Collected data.
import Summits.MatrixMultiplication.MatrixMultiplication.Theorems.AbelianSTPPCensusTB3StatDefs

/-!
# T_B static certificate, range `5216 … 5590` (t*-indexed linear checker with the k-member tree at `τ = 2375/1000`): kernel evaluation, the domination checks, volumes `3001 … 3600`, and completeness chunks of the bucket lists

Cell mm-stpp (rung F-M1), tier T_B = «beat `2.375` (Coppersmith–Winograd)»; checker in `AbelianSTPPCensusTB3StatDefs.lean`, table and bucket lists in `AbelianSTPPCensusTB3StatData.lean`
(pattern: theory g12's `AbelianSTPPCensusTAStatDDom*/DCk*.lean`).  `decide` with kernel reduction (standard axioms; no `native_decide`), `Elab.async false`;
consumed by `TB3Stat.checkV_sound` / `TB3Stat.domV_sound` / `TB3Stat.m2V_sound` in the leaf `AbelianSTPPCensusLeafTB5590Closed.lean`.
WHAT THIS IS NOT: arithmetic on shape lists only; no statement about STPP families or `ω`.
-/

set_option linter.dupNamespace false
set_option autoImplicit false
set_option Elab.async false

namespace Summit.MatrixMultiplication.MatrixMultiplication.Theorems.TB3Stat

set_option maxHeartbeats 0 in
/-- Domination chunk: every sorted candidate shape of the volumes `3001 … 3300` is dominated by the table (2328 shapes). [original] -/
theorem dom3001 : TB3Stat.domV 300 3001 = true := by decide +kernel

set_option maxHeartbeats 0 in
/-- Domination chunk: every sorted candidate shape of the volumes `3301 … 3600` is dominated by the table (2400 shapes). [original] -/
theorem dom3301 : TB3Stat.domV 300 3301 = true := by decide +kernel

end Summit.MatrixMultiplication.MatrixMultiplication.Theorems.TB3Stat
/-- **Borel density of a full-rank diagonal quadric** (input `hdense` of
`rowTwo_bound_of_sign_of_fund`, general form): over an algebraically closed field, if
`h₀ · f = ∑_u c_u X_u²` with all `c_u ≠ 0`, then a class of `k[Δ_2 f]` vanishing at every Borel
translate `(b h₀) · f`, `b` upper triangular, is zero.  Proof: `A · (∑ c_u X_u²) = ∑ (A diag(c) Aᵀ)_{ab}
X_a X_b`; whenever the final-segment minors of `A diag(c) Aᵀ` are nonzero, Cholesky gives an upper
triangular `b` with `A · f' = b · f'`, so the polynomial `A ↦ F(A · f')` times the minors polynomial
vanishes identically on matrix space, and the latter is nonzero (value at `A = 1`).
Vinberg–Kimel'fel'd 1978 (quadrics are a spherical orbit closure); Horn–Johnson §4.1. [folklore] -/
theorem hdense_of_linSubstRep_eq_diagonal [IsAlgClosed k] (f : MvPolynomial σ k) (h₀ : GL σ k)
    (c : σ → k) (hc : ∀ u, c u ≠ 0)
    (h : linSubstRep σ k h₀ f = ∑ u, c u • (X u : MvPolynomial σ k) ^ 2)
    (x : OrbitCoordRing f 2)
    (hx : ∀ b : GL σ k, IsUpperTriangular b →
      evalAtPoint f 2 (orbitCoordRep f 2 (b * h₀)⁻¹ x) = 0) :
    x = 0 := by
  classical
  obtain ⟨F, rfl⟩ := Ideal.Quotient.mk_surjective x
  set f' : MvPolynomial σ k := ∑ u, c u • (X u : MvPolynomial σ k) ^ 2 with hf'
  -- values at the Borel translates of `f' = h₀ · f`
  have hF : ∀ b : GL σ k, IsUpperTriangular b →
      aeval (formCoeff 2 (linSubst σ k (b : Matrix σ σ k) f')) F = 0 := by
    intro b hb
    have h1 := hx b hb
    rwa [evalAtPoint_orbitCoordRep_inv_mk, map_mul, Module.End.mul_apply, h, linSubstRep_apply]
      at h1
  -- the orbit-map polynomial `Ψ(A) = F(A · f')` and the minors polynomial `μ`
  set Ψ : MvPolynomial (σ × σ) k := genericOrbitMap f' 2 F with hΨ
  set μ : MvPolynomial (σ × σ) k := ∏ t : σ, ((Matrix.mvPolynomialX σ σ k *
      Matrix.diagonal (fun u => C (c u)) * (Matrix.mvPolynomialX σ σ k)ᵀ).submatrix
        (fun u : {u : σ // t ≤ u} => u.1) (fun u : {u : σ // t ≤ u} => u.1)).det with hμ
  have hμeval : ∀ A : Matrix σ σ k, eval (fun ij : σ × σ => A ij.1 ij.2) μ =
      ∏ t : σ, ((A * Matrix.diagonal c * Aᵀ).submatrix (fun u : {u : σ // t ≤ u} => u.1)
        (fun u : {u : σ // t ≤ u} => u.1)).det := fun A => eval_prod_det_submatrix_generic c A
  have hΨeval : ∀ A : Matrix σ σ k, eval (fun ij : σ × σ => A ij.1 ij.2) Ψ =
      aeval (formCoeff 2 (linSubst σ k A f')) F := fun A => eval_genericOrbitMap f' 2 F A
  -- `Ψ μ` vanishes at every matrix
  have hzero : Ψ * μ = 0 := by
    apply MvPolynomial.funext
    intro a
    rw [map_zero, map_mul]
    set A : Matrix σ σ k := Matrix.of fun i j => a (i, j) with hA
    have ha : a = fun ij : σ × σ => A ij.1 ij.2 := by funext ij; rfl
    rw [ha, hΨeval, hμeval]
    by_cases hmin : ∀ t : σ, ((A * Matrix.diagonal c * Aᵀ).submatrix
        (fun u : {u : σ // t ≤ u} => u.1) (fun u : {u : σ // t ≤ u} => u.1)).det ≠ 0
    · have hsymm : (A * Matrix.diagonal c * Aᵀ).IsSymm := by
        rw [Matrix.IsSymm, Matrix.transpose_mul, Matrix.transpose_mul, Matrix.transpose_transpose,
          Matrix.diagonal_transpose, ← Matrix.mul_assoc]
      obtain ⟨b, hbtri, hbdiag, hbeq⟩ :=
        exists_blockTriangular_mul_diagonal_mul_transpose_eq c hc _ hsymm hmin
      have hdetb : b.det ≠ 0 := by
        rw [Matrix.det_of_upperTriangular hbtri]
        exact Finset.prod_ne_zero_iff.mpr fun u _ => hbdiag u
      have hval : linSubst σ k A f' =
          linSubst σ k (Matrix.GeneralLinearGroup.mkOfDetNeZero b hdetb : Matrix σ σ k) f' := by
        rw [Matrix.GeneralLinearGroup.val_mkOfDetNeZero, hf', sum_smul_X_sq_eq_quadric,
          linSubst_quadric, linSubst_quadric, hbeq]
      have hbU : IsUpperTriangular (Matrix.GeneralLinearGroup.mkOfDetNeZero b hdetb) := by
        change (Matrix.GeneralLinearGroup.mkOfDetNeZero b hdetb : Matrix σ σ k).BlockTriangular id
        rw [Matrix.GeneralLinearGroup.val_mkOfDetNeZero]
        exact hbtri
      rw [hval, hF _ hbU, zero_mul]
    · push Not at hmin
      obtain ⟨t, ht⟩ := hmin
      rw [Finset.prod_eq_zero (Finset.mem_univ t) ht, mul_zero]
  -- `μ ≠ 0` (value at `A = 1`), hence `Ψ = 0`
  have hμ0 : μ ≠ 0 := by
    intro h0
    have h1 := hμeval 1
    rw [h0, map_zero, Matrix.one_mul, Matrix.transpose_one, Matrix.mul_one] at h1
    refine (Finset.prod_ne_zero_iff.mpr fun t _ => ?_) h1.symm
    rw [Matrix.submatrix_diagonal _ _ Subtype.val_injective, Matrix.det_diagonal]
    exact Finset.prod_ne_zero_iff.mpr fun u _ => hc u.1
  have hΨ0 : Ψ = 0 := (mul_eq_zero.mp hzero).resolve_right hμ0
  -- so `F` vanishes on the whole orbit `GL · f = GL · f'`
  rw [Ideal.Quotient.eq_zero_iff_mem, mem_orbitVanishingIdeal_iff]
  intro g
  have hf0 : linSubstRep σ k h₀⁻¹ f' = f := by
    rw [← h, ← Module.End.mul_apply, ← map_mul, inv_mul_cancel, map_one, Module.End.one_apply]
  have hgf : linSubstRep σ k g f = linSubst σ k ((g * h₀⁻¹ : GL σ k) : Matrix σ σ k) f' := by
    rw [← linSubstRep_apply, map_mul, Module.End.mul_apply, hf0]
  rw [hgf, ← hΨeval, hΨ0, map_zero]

PROBLEM REQUIREMENTS. The lines running from the start of the data through the one that contains "theorem dom3301 : TB3Stat.domV" should be reproduced exactly, and only those.

YOUR SOLUTION.
import Summits.MatrixMultiplication.MatrixMultiplication.Theorems.AbelianSTPPCensusTB3StatDefs

/-!
# T_B static certificate, range `5216 … 5590` (t*-indexed linear checker with the k-member tree at `τ = 2375/1000`): kernel evaluation, the domination checks, volumes `3001 … 3600`, and completeness chunks of the bucket lists

Cell mm-stpp (rung F-M1), tier T_B = «beat `2.375` (Coppersmith–Winograd)»; checker in `AbelianSTPPCensusTB3StatDefs.lean`, table and bucket lists in `AbelianSTPPCensusTB3StatData.lean`
(pattern: theory g12's `AbelianSTPPCensusTAStatDDom*/DCk*.lean`).  `decide` with kernel reduction (standard axioms; no `native_decide`), `Elab.async false`;
consumed by `TB3Stat.checkV_sound` / `TB3Stat.domV_sound` / `TB3Stat.m2V_sound` in the leaf `AbelianSTPPCensusLeafTB5590Closed.lean`.
WHAT THIS IS NOT: arithmetic on shape lists only; no statement about STPP families or `ω`.
-/

set_option linter.dupNamespace false
set_option autoImplicit false
set_option Elab.async false

namespace Summit.MatrixMultiplication.MatrixMultiplication.Theorems.TB3Stat

set_option maxHeartbeats 0 in
/-- Domination chunk: every sorted candidate shape of the volumes `3001 … 3300` is dominated by the table (2328 shapes). [original] -/
theorem dom3001 : TB3Stat.domV 300 3001 = true := by decide +kernel

set_option maxHeartbeats 0 in
/-- Domination chunk: every sorted candidate shape of the volumes `3301 … 3600` is dominated by the table (2400 shapes). [original] -/
theorem dom3301 : TB3Stat.domV 300 3301 = true := by decide +kernel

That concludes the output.